In the records below, find the line containing "fin_cases i <;> simp" and the line containing "there are units"; please repeat exactly the lines from one to the other, both included, and nothing more.

[THE DATA]

/-- **Inclusion-minimal legal face** of an unresolved principal cone: `Σ_R β ≥ m` and `Σ_{R ∖ x} β < m` for every `x ∈ R`. -/
theorem exists_minimal_face {m : ℕ} (hm : 0 < m) {s : TState ι} {C : Finset ℕ} {v₀ : ι}
    (h : ∀ v, ∀ r ∈ C, s.expo r v₀ ≤ s.expo r v) (hC : ¬ s.Resolved m C) :
    ∃ R, R ⊆ C ∧ R.Nonempty ∧ (m : ℤ) ≤ s.betaSum R ∧ ∀ x ∈ R, s.betaSum (R.erase x) < m := by
  classical
  let S := C.powerset.filter (fun R => (m : ℤ) ≤ s.betaSum R)
  have hCS : C ∈ S := by
    simp only [S, Finset.mem_filter, Finset.mem_powerset]
    exact ⟨subset_refl C, le_betaSum_of_not_resolved h hC⟩
  obtain ⟨R, hRS, hmin⟩ := Finset.exists_min_image S Finset.card ⟨C, hCS⟩
  simp only [S, Finset.mem_filter, Finset.mem_powerset] at hRS
  refine ⟨R, hRS.1, ?_, hRS.2, fun x hx => ?_⟩
  · rw [Finset.nonempty_iff_ne_empty]
    rintro rfl
    have : s.betaSum ∅ = 0 := Finset.sum_empty
    have h2 := hRS.2
    rw [this] at h2
    omega
  · by_contra hge
    have hmem : R.erase x ∈ S := by
      simp only [S, Finset.mem_filter, Finset.mem_powerset]
      exact ⟨(Finset.erase_subset x R).trans hRS.1, le_of_not_gt hge⟩
    have := hmin _ hmem
    rw [Finset.card_erase_of_mem hx] at this
    have hpos : 0 < R.card := Finset.card_pos.mpr ⟨x, hx⟩
    omega

/-- A face with `Σ_R β ≥ m` inside a cone of the state is legal. -/
theorem legal_of_betaSum {m : ℕ} {s : TState ι} {C R : Finset ℕ} (hC : C ∈ s.cones) (hRC : R ⊆ C) (hne : R.Nonempty)
    (hR : (m : ℤ) ≤ s.betaSum R) : s.Legal m R :=
  ⟨⟨hne, C, hC, hRC⟩, fun v => hR.trans (s.betaSum_le_faceSum R v)⟩

end Principal

section Potential

open Classical in
/-- The weight of a corner: `0` if E-resolved, else `4^{Σβ − m}`. -/
noncomputable def weight (m : ℕ) (s : TState ι) (C : Finset ℕ) : ℕ :=
  if s.Resolved m C then 0 else 4 ^ (s.betaSum C - m).toNat

/-- The potential of the monomial case: the total weight of the corners. -/
noncomputable def pot (m : ℕ) (s : TState ι) : ℕ := ∑ C ∈ s.cones, s.weight m C
import Summits.HodgeConjecture.HodgeConjecture.Theorems.F0P3cStCharTSXIGData      -- ★ p850103 (LH6-p03): the flipped base `b′`; brings ★ `coe_localNonsplitEquiv_eq_map`, ★ `diagonal_three_pow`, the XIG′ tokens
import HarnessLib

/-!
# F0 · P3c · line LH6 «StCharTS» — road (D), «B-DIAG★»: the UNFLIPPED base `b = z · aᵐ` of the deep shell is the diagonal `d(βαᵐ, β, β(σ_w α)⁻ᵐ)` at `w`, with
# `|βαᵐ|_w < |β|_w < |β(σ_w α)⁻ᵐ|_w` — the inputs `hdb ∕ hb01 ∕ hb12` of ★ p850178 `hOG_indicator_shell` (and of ★ p850100) for the XIG-ASSEMBLY head

Cell `pub/hodgecm-mathlib`, crux H413 = `stmt-HodgeConjecture-24833` (lane `--supports … --as helper`), route HCCMUnconditional; seat A-p16 (g34), «HEAD-DRAFT-A» co-pilot of the
road (D) owner LH6-p04 (g3) (integration note (i) 2026-09-02T07:36Z).  THEOREMS ONLY (no definition, no instance, no notation, no named fact, no `sorry`); ★-only imports.
HONEST LABEL: HC_CM is proved only modulo the 7 printed citations (2 remaining: hLiu418 = stmt-HodgeConjecture-24832, h413 = stmt-HodgeConjecture-24833) until rung 0 closes;
count-neutral plumbing of road (D).

THE MATHEMATICS.  `G = U(Φ₃)(L⁺_v)`, `v` non-split (`w ∣ v`, `c • w = w`), one-place model `E₃ = localNonsplitEquiv` (its matrix is the `w`-component of the matrix over
`LocalRing L v = ∏_{w′∣v} L_{w′}`, ★ `coe_localNonsplitEquiv_eq_map`, definitional).  For `z` central with `E₃ z = β·1` and the ray `a` with `E₃ a = d(α, 1, (σ_w α)⁻¹)`,
`0 < |α|_w < 1`, `|β|_w = 1`: the torus element `b = z aᵐ ∈ T₃` is `glDiagonal 3 _ db` for units `db` of the product ring (★ `mem_torusU_iff`), and at `w` its entries are
`βαᵐ, β, β(σ_w α)⁻ᵐ` (the computation inside ★ `F0P3cStCharTSXIGData.exists_flipBase`, before the flip), so `|db 0|_w < |db 1|_w < |db 2|_w` for `m ≥ 1` (`|σ_w α|_w = |α|_w`
★ `valued_galAdicCompletionMap`).  This is the `(hdb, hb01, hb12)` triple ★ p850178 `hOG_indicator_shell` consumes at `b := z·𝓘.aᵐ`.

## References
* [Rogawski1990] J. D. Rogawski, *Automorphic Representations of Unitary Groups in Three Variables*, Ann. of Math. Stud. 123 (1990): §1.10 p. 9; §12.7 Lemma 12.7.3 (proof) p. 195.
* [PlatonovRapinchuk1994] V. Platonov, A. Rapinchuk, *Algebraic Groups and Number Theory* (1994), §5.1 (the one-place model).
-/

set_option autoImplicit false
-- the mandated namespace has the single-problem summit's repeated segment (`HodgeConjecture.HodgeConjecture`)
set_option linter.dupNamespace false

noncomputable section

open NumberField IsDedekindDomain
open scoped Matrix MatrixGroups WithZero
open Literature.NumberTheory Literature.NumberTheory.Automorphic Literature.NumberTheory.Automorphic.UnitaryGroup
open Literature.NumberTheory.GaloisRepresentations
open Literature.NumberTheory.Rogawski1990

namespace Summit.HodgeConjecture.HodgeConjecture.Cruxes.H413.F0P3cStCharTSBaseDiag

variable (L : Type) [Field L] [NumberField L] [IsCMField L] (v : HeightOneSpectrum (𝓞 ↥(maximalRealSubfield L)))
  (w : PlacesOver L v) (hw : IsCMField.complexConj L • w.1 = w.1)

/-- **The `w`-component of the matrix of `z · aᵐ`**: `E₃ (z aᵐ) = d(βαᵐ, β, β(σ_w α)⁻ᵐ)` (as `(↑(z aᵐ) : Matrix).map ev_w`), for `E₃ z = β·1`, `E₃ a = d(α, 1, (σ_w α)⁻¹)`
(the pre-flip step of ★ `exists_flipBase`). [cite: Rogawski1990, §1.10 p. 9] [cite: PlatonovRapinchuk1994, §5.1] -/
theorem map_coe_central_mul_ray_pow
    {z a : ↥(unitaryGroupOfForm (conjLocal L (IsCMField.complexConj L) v) (cmLocalForm L 3 v))} {β α : w.1.adicCompletion L}
    (hz : (((localNonsplitEquiv (IsCMField.complexConj L) (qsForm L) (IsCMField.complexConj_ne_one L) w hw z :
        ↥(unitaryGroupOfForm (galAdicCompletionMap (L := L) (IsCMField.complexConj L) hw) (placeForm (qsForm L) w.1))) :
        GL (Fin 3) (w.1.adicCompletion L)) : Matrix (Fin 3) (Fin 3) (w.1.adicCompletion L)) = β • (1 : Matrix (Fin 3) (Fin 3) (w.1.adicCompletion L)))
    (ha : (((localNonsplitEquiv (IsCMField.complexConj L) (qsForm L) (IsCMField.complexConj_ne_one L) w hw a :
        ↥(unitaryGroupOfForm (galAdicCompletionMap (L := L) (IsCMField.complexConj L) hw) (placeForm (qsForm L) w.1))) :
        GL (Fin 3) (w.1.adicCompletion L)) : Matrix (Fin 3) (Fin 3) (w.1.adicCompletion L)) =
        Matrix.diagonal ![α, 1, ((galAdicCompletionMap (L := L) (IsCMField.complexConj L) hw) α)⁻¹]) (m : ℕ) :
    ((((z * a ^ m).val : GL (Fin 3) (LocalRing L v)) : Matrix (Fin 3) (Fin 3) (LocalRing L v)).map
        (Pi.evalRingHom (fun w' : PlacesOver L v => w'.1.adicCompletion L) w)) =
      Matrix.diagonal ![β * α ^ m, β, β * ((galAdicCompletionMap (L := L) (IsCMField.complexConj L) hw) α)⁻¹ ^ m] := by
  have hz' : (((z.val : GL (Fin 3) (LocalRing L v)) : Matrix (Fin 3) (Fin 3) (LocalRing L v)).map
      (Pi.evalRingHom (fun w' : PlacesOver L v => w'.1.adicCompletion L) w)) = β • (1 : Matrix (Fin 3) (Fin 3) (w.1.adicCompletion L)) := hz
  have ha' : (((a.val : GL (Fin 3) (LocalRing L v)) : Matrix (Fin 3) (Fin 3) (LocalRing L v)).map
      (Pi.evalRingHom (fun w' : PlacesOver L v => w'.1.adicCompletion L) w)) =
      Matrix.diagonal ![α, 1, ((galAdicCompletionMap (L := L) (IsCMField.complexConj L) hw) α)⁻¹] := ha
  rw [Subgroup.coe_mul, Subgroup.coe_pow, Units.val_mul, Units.val_pow_eq_pow_val, Matrix.map_mul, Matrix.map_pow, hz', ha',
    F0P3cStCharTSShellOrientation.diagonal_three_pow, smul_mul_assoc, one_mul, ← Matrix.diagonal_smul]
  congr 1
  funext i
  fin_cases i <;> simp

/-- **«B-DIAG★» — the unflipped base as a diagonal of units with INCREASING valuations at `w`.**  For `z` central in `U(Φ₃)(L⁺_v)` with `E₃ z = β·1`, `|β|_w = 1`, the ray `a`
with `E₃ a = d(α, 1, (σ_w α)⁻¹)`, `α ≠ 0`, `|α|_w < 1`, and `m ≥ 1` with `z aᵐ ∈ T₃`: there are units `db` of `∏_{w′} L_{w′}` with `glDiagonal 3 _ db = ↑(z aᵐ)`,
`db 0 (w) = βαᵐ`, `db 1 (w) = β`, `db 2 (w) = β(σ_w α)⁻ᵐ`, hence `|db 0|_w < |db 1|_w` and `|db 1|_w < |db 2|_w` — the `hdb ∕ hb01 ∕ hb12` inputs of ★ p850178
`hOG_indicator_shell` at `b := z·𝓘.aᵐ` VERBATIM. [cite: Rogawski1990, §1.10 p. 9; §12.7 L. 12.7.3 (proof) p. 195] [cite: PlatonovRapinchuk1994, §5.1] -/
theorem exists_glDiagonal_central_mul_ray_pow
    {z a : ↥(unitaryGroupOfForm (conjLocal L (IsCMField.complexConj L) v) (cmLocalForm L 3 v))} {β α : w.1.adicCompletion L}
    (hz : (((localNonsplitEquiv (IsCMField.complexConj L) (qsForm L) (IsCMField.complexConj_ne_one L) w hw z :
        ↥(unitaryGroupOfForm (galAdicCompletionMap (L := L) (IsCMField.complexConj L) hw) (placeForm (qsForm L) w.1))) :
        GL (Fin 3) (w.1.adicCompletion L)) : Matrix (Fin 3) (Fin 3) (w.1.adicCompletion L)) = β • (1 : Matrix (Fin 3) (Fin 3) (w.1.adicCompletion L)))
    (hβ : Valued.v β = 1)
    (ha : (((localNonsplitEquiv (IsCMField.complexConj L) (qsForm L) (IsCMField.complexConj_ne_one L) w hw a :
        ↥(unitaryGroupOfForm (galAdicCompletionMap (L := L) (IsCMField.complexConj L) hw) (placeForm (qsForm L) w.1))) :
        GL (Fin 3) (w.1.adicCompletion L)) : Matrix (Fin 3) (Fin 3) (w.1.adicCompletion L)) =
        Matrix.diagonal ![α, 1, ((galAdicCompletionMap (L := L) (IsCMField.complexConj L) hw) α)⁻¹])
    (hα0 : α ≠ 0) (hα1 : Valued.v α < 1) {m : ℕ} (hm : 1 ≤ m) (hbM : z * a ^ m ∈ (cmBorelTriple L 3 v).M) :
    ∃ db : Fin 3 → (LocalRing L v)ˣ,
      glDiagonal 3 (LocalRing L v) db = ((z * a ^ m : ↥(unitaryGroupOfForm (conjLocal L (IsCMField.complexConj L) v) (cmLocalForm L 3 v))) : GL (Fin 3) (LocalRing L v)) ∧
      ((db 0 : (LocalRing L v)ˣ) : LocalRing L v) w = β * α ^ m ∧ ((db 1 : (LocalRing L v)ˣ) : LocalRing L v) w = β ∧
      ((db 2 : (LocalRing L v)ˣ) : LocalRing L v) w = β * ((galAdicCompletionMap (L := L) (IsCMField.complexConj L) hw) α)⁻¹ ^ m ∧
      Valued.v ((((db 0 : (LocalRing L v)ˣ) : LocalRing L v) : LocalRing L v) w) < Valued.v ((((db 1 : (LocalRing L v)ˣ) : LocalRing L v) : LocalRing L v) w) ∧
      Valued.v ((((db 1 : (LocalRing L v)ˣ) : LocalRing L v) : LocalRing L v) w) < Valued.v ((((db 2 : (LocalRing L v)ˣ) : LocalRing L v) : LocalRing L v) w) := by
  obtain ⟨db, hdb⟩ := (mem_torusU_iff _).1 hbM
  have hmap := map_coe_central_mul_ray_pow L v w hw hz ha m
  -- the diagonal entries at `w`
  have hent : ∀ i : Fin 3, ((db i : (LocalRing L v)ˣ) : LocalRing L v) w =
      Matrix.diagonal ![β * α ^ m, β, β * ((galAdicCompletionMap (L := L) (IsCMField.complexConj L) hw) α)⁻¹ ^ m] i i := by
    intro i
    have h := congrFun (congrFun hmap i) i
    rw [Matrix.map_apply, ← hdb, coe_glDiagonal, Matrix.diagonal_apply_eq] at h
    exact h
  have h0 : ((db 0 : (LocalRing L v)ˣ) : LocalRing L v) w = β * α ^ m := by rw [hent 0]; rfl
  have h1 : ((db 1 : (LocalRing L v)ˣ) : LocalRing L v) w = β := by rw [hent 1]; rfl
  have h2 : ((db 2 : (LocalRing L v)ˣ) : LocalRing L v) w = β * ((galAdicCompletionMap (L := L) (IsCMField.complexConj L) hw) α)⁻¹ ^ m := by rw [hent 2]; rfl
  -- valuations: `|α|^m < 1 < |α|^{-m}`, `|σ_w α| = |α|`, `|β| = 1`
  have hvα0 : Valued.v α ≠ 0 := (Valuation.ne_zero_iff _).2 hα0
  have hσv : Valued.v ((galAdicCompletionMap (L := L) (IsCMField.complexConj L) hw) α) = Valued.v α :=
    valued_galAdicCompletionMap (L := L) (IsCMField.complexConj L) hw α
  have hm0 : m ≠ 0 := Nat.one_le_iff_ne_zero.1 hm
  refine ⟨db, hdb, h0, h1, h2, ?_, ?_⟩
  · rw [h0, h1, map_mul, map_pow, hβ, one_mul]
    exact pow_lt_one₀ zero_le hα1 hm0
  · rw [h1, h2, map_mul, map_pow, map_inv₀, hσv, hβ, one_mul]
    exact one_lt_pow₀ ((one_lt_inv₀ (zero_lt_iff.2 hvα0)).2 hα1) hm0

end Summit.HodgeConjecture.HodgeConjecture.Cruxes.H413.F0P3cStCharTSBaseDiag

end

[/THE DATA]

RESPONSE
  fin_cases i <;> simp

/-- **«B-DIAG★» — the unflipped base as a diagonal of units with INCREASING valuations at `w`.**  For `z` central in `U(Φ₃)(L⁺_v)` with `E₃ z = β·1`, `|β|_w = 1`, the ray `a`
with `E₃ a = d(α, 1, (σ_w α)⁻¹)`, `α ≠ 0`, `|α|_w < 1`, and `m ≥ 1` with `z aᵐ ∈ T₃`: there are units `db` of `∏_{w′} L_{w′}` with `glDiagonal 3 _ db = ↑(z aᵐ)`,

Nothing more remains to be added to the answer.